Work to complete>
One number is the whole answer: how many lines of the records include "accuracy".

----------

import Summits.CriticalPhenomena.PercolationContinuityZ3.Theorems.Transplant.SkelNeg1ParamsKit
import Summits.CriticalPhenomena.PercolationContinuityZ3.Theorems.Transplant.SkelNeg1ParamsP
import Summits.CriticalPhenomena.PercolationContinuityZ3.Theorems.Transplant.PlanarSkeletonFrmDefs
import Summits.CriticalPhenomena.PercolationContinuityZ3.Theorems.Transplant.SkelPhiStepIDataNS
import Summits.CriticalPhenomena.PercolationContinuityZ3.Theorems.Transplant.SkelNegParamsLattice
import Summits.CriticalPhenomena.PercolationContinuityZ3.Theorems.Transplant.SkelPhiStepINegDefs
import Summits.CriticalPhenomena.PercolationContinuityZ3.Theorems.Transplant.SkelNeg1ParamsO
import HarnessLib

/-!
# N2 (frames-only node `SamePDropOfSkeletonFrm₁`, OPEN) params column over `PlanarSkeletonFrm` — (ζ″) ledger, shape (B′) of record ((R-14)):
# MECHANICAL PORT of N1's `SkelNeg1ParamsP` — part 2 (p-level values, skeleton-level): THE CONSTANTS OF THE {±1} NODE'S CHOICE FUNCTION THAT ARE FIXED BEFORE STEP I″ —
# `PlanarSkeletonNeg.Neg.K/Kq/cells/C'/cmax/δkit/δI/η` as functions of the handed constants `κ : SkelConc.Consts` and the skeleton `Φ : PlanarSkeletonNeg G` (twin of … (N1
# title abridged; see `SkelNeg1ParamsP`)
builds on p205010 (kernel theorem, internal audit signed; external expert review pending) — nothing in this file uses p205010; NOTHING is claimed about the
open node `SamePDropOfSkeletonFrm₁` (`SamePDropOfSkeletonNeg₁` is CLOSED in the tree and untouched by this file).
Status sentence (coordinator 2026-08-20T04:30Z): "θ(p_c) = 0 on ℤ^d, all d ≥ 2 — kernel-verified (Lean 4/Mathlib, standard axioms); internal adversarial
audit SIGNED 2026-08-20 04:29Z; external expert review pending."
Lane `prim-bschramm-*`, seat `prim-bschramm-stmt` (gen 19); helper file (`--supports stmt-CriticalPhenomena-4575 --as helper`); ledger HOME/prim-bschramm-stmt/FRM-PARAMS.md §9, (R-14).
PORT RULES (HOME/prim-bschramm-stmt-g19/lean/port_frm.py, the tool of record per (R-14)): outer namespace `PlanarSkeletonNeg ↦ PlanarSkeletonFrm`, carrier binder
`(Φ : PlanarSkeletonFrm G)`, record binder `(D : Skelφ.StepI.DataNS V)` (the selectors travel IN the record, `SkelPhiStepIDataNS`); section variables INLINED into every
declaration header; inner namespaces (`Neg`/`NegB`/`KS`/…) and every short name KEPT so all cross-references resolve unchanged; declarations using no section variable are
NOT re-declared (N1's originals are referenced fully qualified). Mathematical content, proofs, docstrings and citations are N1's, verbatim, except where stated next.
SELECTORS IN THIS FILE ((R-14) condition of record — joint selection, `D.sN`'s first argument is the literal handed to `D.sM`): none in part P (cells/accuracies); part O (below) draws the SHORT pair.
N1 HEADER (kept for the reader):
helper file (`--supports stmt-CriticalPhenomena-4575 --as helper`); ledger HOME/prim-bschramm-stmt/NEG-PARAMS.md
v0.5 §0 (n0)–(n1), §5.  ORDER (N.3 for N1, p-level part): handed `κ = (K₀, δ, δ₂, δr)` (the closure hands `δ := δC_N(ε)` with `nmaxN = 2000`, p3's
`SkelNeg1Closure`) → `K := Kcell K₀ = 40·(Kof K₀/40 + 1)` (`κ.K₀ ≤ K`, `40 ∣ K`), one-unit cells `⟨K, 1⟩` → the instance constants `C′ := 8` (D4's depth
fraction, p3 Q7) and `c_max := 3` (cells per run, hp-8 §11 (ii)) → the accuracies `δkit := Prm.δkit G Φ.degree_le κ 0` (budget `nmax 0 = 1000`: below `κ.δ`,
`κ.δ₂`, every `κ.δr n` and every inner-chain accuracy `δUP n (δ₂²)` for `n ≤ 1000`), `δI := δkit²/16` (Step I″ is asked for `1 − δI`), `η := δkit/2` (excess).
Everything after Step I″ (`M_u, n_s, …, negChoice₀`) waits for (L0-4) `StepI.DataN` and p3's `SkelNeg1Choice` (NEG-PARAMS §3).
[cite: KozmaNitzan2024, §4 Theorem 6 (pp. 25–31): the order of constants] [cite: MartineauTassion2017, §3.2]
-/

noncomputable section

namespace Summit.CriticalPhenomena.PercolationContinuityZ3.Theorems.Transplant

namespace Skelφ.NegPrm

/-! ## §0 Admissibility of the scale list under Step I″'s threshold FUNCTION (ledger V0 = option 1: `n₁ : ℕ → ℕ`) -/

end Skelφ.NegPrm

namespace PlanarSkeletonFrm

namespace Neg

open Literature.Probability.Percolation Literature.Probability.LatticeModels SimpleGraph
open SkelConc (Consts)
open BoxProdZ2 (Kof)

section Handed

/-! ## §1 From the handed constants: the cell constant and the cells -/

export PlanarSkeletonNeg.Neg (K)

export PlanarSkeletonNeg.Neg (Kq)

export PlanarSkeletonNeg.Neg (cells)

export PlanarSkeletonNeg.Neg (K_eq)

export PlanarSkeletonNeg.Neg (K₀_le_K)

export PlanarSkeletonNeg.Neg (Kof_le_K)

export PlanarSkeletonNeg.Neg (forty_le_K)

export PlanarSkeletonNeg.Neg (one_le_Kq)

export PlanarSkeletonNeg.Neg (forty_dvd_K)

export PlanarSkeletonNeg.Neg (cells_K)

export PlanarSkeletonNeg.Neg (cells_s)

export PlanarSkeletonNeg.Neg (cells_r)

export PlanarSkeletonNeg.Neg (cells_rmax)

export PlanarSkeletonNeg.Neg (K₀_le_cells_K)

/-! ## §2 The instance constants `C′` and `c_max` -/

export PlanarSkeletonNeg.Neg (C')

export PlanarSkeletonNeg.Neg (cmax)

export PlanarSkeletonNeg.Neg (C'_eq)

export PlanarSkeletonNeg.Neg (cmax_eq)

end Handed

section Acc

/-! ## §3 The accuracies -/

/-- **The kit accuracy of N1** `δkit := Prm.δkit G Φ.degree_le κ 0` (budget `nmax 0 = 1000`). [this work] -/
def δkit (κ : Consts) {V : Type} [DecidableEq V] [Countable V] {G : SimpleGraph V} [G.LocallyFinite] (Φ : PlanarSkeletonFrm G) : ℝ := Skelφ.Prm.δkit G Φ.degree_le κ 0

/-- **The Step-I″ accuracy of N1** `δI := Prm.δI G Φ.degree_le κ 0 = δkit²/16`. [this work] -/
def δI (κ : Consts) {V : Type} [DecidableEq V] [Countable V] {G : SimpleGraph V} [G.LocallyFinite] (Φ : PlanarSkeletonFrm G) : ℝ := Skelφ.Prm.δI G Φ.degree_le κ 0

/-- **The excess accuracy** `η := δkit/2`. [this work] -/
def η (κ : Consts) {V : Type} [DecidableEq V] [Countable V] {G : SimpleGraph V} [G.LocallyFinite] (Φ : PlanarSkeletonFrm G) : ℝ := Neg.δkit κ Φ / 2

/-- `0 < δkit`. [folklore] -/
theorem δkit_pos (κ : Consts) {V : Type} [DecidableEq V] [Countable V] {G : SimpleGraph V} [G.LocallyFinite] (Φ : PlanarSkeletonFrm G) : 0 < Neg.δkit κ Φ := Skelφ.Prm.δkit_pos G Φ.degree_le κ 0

----------

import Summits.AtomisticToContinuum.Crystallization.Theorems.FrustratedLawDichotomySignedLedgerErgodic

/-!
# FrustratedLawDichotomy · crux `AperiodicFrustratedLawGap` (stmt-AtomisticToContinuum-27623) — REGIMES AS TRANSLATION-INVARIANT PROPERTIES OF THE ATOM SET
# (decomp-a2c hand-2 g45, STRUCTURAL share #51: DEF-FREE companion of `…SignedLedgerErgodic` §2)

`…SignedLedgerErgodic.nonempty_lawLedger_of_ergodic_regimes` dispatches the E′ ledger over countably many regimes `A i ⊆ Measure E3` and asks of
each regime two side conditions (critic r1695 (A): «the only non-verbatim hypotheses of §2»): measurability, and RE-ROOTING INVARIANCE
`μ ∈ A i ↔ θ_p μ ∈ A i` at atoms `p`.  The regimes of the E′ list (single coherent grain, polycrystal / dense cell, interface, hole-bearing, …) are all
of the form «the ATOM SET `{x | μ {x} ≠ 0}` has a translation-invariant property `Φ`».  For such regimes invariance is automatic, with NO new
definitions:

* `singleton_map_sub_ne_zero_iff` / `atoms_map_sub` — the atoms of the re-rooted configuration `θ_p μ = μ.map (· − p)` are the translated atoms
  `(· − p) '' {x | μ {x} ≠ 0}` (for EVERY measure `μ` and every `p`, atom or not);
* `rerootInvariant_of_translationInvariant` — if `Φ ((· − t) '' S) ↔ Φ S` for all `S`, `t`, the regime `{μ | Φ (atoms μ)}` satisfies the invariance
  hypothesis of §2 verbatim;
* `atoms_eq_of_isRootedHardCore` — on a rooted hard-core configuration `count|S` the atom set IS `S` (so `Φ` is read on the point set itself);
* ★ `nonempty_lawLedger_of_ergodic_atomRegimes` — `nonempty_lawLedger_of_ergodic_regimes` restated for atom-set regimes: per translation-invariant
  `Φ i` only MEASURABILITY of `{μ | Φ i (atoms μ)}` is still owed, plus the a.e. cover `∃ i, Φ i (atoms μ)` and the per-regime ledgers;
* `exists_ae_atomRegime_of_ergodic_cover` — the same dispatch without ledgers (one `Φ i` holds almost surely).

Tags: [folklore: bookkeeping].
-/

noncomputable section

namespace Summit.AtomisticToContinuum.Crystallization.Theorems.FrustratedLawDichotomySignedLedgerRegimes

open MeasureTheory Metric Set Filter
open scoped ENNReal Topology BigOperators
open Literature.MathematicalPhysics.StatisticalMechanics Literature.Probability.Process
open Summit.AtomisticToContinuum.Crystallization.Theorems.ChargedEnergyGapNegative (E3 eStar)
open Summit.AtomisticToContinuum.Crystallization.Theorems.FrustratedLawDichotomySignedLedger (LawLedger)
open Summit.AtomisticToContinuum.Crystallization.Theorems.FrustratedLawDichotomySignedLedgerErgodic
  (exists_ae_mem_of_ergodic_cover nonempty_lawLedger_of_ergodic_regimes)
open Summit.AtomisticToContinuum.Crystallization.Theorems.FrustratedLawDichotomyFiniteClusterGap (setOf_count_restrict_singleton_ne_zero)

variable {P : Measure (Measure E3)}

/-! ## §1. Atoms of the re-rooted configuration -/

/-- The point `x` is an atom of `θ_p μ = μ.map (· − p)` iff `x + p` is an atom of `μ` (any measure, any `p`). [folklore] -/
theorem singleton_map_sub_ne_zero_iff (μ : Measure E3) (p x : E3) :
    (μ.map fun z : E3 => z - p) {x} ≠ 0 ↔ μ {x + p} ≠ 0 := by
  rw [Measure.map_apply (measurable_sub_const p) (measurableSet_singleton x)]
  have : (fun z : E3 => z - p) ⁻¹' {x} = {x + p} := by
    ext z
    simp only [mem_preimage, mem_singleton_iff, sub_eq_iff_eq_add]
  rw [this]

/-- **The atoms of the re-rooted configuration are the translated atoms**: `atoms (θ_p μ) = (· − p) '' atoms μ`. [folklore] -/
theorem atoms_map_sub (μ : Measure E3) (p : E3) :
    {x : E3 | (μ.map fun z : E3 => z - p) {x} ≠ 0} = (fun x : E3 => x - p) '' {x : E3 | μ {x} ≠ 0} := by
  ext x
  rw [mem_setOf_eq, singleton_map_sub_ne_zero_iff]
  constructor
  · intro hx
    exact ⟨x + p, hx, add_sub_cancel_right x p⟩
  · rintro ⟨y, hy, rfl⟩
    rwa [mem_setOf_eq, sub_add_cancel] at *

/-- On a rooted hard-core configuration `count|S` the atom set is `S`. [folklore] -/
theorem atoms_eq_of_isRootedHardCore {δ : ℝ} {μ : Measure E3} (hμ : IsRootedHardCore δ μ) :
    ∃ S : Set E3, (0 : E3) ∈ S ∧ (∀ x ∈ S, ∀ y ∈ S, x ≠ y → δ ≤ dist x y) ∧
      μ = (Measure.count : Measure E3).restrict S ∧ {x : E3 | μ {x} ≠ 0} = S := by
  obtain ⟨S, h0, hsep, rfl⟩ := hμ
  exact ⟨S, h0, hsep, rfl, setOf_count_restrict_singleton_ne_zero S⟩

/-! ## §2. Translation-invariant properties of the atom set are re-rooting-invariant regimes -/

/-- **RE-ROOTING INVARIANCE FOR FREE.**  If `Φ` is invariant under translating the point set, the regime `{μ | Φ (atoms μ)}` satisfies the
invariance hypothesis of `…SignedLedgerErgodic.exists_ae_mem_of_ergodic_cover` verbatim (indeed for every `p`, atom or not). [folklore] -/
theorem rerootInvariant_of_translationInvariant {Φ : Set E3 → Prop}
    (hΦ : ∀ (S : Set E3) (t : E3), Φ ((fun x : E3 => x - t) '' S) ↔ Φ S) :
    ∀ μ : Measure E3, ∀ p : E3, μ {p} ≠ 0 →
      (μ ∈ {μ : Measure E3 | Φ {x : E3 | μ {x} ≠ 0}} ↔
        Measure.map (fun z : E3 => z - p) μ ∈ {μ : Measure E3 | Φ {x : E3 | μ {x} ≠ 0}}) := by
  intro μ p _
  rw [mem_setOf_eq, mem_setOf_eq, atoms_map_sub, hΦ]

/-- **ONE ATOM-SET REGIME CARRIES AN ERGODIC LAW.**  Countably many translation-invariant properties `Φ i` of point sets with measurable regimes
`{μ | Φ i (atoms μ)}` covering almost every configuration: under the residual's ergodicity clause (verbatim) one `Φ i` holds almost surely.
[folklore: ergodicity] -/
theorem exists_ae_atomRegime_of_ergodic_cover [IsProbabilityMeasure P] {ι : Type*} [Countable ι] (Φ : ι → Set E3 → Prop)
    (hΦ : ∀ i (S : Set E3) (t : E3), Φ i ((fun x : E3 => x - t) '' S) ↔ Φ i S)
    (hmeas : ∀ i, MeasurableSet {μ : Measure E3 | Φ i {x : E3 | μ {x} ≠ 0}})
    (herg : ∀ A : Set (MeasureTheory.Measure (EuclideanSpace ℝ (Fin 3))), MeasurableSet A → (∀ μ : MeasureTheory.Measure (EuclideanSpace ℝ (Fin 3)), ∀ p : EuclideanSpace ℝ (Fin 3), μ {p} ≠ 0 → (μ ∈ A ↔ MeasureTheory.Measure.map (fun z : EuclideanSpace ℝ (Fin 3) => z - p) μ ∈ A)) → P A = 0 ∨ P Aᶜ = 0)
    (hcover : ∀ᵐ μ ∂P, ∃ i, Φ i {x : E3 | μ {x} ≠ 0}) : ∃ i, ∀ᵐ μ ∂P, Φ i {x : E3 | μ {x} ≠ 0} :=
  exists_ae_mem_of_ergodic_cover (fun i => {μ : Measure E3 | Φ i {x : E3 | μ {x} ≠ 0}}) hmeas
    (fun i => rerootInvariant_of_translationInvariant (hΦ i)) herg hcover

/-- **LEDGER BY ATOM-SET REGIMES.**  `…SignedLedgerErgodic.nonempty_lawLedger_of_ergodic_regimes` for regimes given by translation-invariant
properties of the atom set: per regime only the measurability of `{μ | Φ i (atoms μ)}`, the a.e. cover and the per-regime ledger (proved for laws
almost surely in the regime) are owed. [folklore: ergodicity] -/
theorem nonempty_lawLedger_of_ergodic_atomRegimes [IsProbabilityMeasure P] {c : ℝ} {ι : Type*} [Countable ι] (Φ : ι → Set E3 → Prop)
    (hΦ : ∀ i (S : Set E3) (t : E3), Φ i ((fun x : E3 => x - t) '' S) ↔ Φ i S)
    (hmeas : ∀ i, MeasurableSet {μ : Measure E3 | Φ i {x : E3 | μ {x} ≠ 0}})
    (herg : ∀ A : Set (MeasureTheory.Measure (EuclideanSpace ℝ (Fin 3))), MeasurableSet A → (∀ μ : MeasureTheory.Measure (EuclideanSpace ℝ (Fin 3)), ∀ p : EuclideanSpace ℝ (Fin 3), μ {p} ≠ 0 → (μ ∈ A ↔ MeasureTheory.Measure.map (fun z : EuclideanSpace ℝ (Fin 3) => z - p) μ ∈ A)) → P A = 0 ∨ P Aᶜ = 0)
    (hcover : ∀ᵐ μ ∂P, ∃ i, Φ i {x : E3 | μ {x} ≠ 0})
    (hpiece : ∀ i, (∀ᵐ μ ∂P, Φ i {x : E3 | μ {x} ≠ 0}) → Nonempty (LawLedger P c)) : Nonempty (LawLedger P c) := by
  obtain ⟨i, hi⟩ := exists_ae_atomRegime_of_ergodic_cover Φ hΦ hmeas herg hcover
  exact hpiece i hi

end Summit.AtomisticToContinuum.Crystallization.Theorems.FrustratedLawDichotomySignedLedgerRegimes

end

----------

Exercise solution>
4